import Summits.SmoothPoincare4.SmoothPoincare4.Theorems.ConvexBisectionAcyclicBisectionExistsStabilisationData
import Literature.Topology.FourManifolds.HandleAttachingMapsExistence
import HarnessLib

/-!
# N3 (`stub_STgeo`) ▸ N3-nat ▸ pieces N3d-3, N3d-4/5/6: INTERFACE VOCABULARY OF THE SUB-PIECES — the traces
# of the handlebody side and of the cap side, the dualised model — and the SHORT-FORM contracts
(wave 8, brick J7-6 of stub `stub_STgeo` = node N3 of NF4, line `modp-braid-orbits`, crux
`ConvexBisection.AcyclicBisectionExists`, item stmt-SmoothPoincare4-10508; registered sub-goal
`helper_node_trade_of_short_subpieces`; design file `work/design/N3d_Pieces_Design.lean` (J7, wave 8) §B, §D.)

The sub-pieces (B1) `piece3_handlebodySide`, (B2) `piece3_capSide`, (B3) `piece3_gluing` of N3d-3 and (T2)
`piece4_respaceDuals` of N3d-4/5/6 have closed texts of 4.1–7.3 k characters (over the registration limit);
this file names their recurring blocks as documented predicates so that they can be registered in SHORT FORM,
and proves the corresponding short-form contracts (same proofs as the long-form contracts of
`…StabRebaseContract.lean`, `…StabTradeContract.lean`; the predicates unfold definitionally to the long texts):
* `NormalisedWitness M g l S X h D bX Ψ` — the seven clauses of `NormalisedDatum` on GIVEN data
  (`normalisedDatum_iff`); `CancelOffModel S V DV Λ` — "`Λ : V ≅ Base g` is canonical off the model region"
  (the body of the N3d-2 text);
* `HandlebodySideTrace S h D V DV Λ X₁ hold D₁ GX` — the four link clauses of `hold` and the traces (t1)(t2)(t3)
  of `G_X : X₁ ≅ X` (output of (B1)); `CapSideTrace S h D bX Ψ V DV Λ W₂ q' D₂ Ξ` — (u-off)(u-seam)(u-belt)
  (u-glue) of `Ξ : W₂ ≅ Base g` (output of (B2));
* `DualisedModel M g l c d` — a fibred datum of `M` over `Base (g+1)` indexed by `Fin 4 ⊕ Fin n`, block curves
  in the pages of directions `d : Fin 4 → ℂ` with shadows `(a, a, b, b)` and twistings `(−1, 1, −1, 1)`, old
  handles at `pageDir (n+4) (k+4)`, gluing and seam clause (interface of (T1) → (T2) → (T3));
* `node_rebase_of_short_subpieces`, `node_trade_of_short_subpieces` (registered helper) — PROVED.
Short registration texts: `work/stubs/sig_piece3_*_short.txt`, `sig_piece4_*_short.txt`.
References: J. B. Etnyre, T. Fuller, IMRN 2006, §2 [EtnyreFuller2006]; R. İ. Baykur, AGT 6 (2006), §5
[Baykur2006].
-/

noncomputable section

-- the prescribed namespace `Summit.<P>.<Sub>.…` duplicates `SmoothPoincare4` (P = Sub)
set_option linter.dupNamespace false

open scoped Manifold ContDiff Topology Real
open Set Function

namespace Summit.SmoothPoincare4.SmoothPoincare4.Theorems.AcyclicBisectionExists.ModpBraidOrbits

open Literature.GroupTheory.CombinatorialGroupTheory.SignedHurwitz
open Literature.Topology.FourManifolds Literature.Topology.FourManifolds.LefschetzBase
open Literature.Topology.FourManifolds.HandleAttachingMap
open Literature.Geometry.Symplectic

/-! ## §1 The normalised datum on given data; the cancellation clause -/

/-- **The seven clauses of `NormalisedDatum M g l S` on GIVEN data `(X, h, D, bX, Ψ)`** (pages
`pageDir (n+4)(k+4)`, shadows, twistings, ranges off the block sector and inside `‖cx‖² < 4 − ε₁`, gluing
of `M`, seam clause, seam map `= id` on the binding tube). [cite: EtnyreFuller2006, §2] -/
def NormalisedWitness (M : Type) [TopologicalSpace M] [ChartedSpace (EuclideanSpace ℝ (Fin 4)) M]
    (g : ℕ) (l : IntWord g) {c : Fin g ⊕ Fin g → ℤ} (S : StabBaseData g l.length c)
    (X : Type) [TopologicalSpace X] [ChartedSpace (EuclideanHalfSpace 4) X]
    (h : Fin l.length → HandleAttachingMap 3 2 (Base g)) (D : MultiAttachmentData h (𝓡∂ 4) X)
    (bX : BoundaryData (𝓡∂ 4) X (𝓡 3)) (Ψ : bX.carrier ≃ₘ⟮𝓡 3, 𝓡 3⟯ (bBase g).carrier) : Prop :=
  (∀ (i : Fin l.length) θ, (h i).attachingCircle θ ∈ page g (pageDir (l.length + 4) (i + 4))) ∧
  (∀ i, shadow g (h i).attachingCircle (h i).continuous_attachingCircle = (l.get i).1) ∧
  (∀ i, pageTwisting g (h i).attachingCircle (h i).attachingFraming = if (l.get i).2 then -1 else 1) ∧
  (∀ i y, w g ((h i).toFun y).1 ∉ blockSector l.length ∧ ‖cx ((h i).toFun y).1‖ ^ 2 < 4 - S.ε₁) ∧
  IsBoundaryGluing bX (bBase g) Ψ (𝓡 4) M ∧
  (∀ (y : bX.carrier) (a : ↥(coresComplement h)), bX.incl y = D.jA a →
  ∃ r : ℝ, 0 < r ∧ w g ((bBase g).incl (Ψ y)).1 = (r : ℂ) * w g (a : Base g).1) ∧
  (∀ (y : bX.carrier) (a : ↥(coresComplement h)),
  bX.incl y = D.jA a → 4 - S.ε₁ < ‖cx (a : Base g).1‖ ^ 2 → (bBase g).incl (Ψ y) = (a : Base g))

/-- `NormalisedDatum` is the existence of data with `NormalisedWitness` (definitional). [folklore] -/
theorem normalisedDatum_iff (M : Type) [TopologicalSpace M] [ChartedSpace (EuclideanSpace ℝ (Fin 4)) M]
    (g : ℕ) (l : IntWord g) {c : Fin g ⊕ Fin g → ℤ} (S : StabBaseData g l.length c) :
    NormalisedDatum M g l S ↔
      ∃ (X : Type) (_ : TopologicalSpace X) (_ : T2Space X) (_ : SecondCountableTopology X)
        (_ : CompactSpace X) (_ : ChartedSpace (EuclideanHalfSpace 4) X) (_ : IsManifold (𝓡∂ 4) ∞ X)
        (h : Fin l.length → HandleAttachingMap 3 2 (Base g)) (D : MultiAttachmentData h (𝓡∂ 4) X)
        (bX : BoundaryData (𝓡∂ 4) X (𝓡 3)) (Ψ : bX.carrier ≃ₘ⟮𝓡 3, 𝓡 3⟯ (bBase g).carrier),
        NormalisedWitness M g l S X h D bX Ψ :=
  Iff.rfl

/-- **"`Λ : V ≅ Base g` is the canonical identification off the model region"** — the body of the N3d-2 text
`node_cancel` for ONE model `V` of `Base (g+1) ∪ qA ∪ qB`. [cite: Kosinski1993, VI (7.4)] -/
def CancelOffModel {g n : ℕ} {c : Fin g ⊕ Fin g → ℤ} (S : StabBaseData g n c)
    (V : Type) [TopologicalSpace V] [ChartedSpace (EuclideanHalfSpace 4) V]
    (DV : MultiAttachmentData ![S.qA, S.qB] (𝓡∂ 4) V) (Λ : V ≃ₘ⟮𝓡∂ 4, 𝓡∂ 4⟯ Base g) : Prop :=
  ∀ (a : ↥(coresComplement S.q1)) (ha : S.E.jA a ∈ coresComplement ![S.qA, S.qB]),
    (a : Base g) ∉ modelRegion g n S.δ₀ S.ε₁ → Λ (DV.jA ⟨S.E.jA a, ha⟩) = (a : Base g)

WORK REQUIRED: Output all lines from the beginning of the data up to the line holding "(wave 8, brick", that line included, exactly as written.

EXERCISE RESULT:
import Summits.SmoothPoincare4.SmoothPoincare4.Theorems.ConvexBisectionAcyclicBisectionExistsStabilisationData
import Literature.Topology.FourManifolds.HandleAttachingMapsExistence
import HarnessLib

/-!
# N3 (`stub_STgeo`) ▸ N3-nat ▸ pieces N3d-3, N3d-4/5/6: INTERFACE VOCABULARY OF THE SUB-PIECES — the traces
# of the handlebody side and of the cap side, the dualised model — and the SHORT-FORM contracts
(wave 8, brick J7-6 of stub `stub_STgeo` = node N3 of NF4, line `modp-braid-orbits`, crux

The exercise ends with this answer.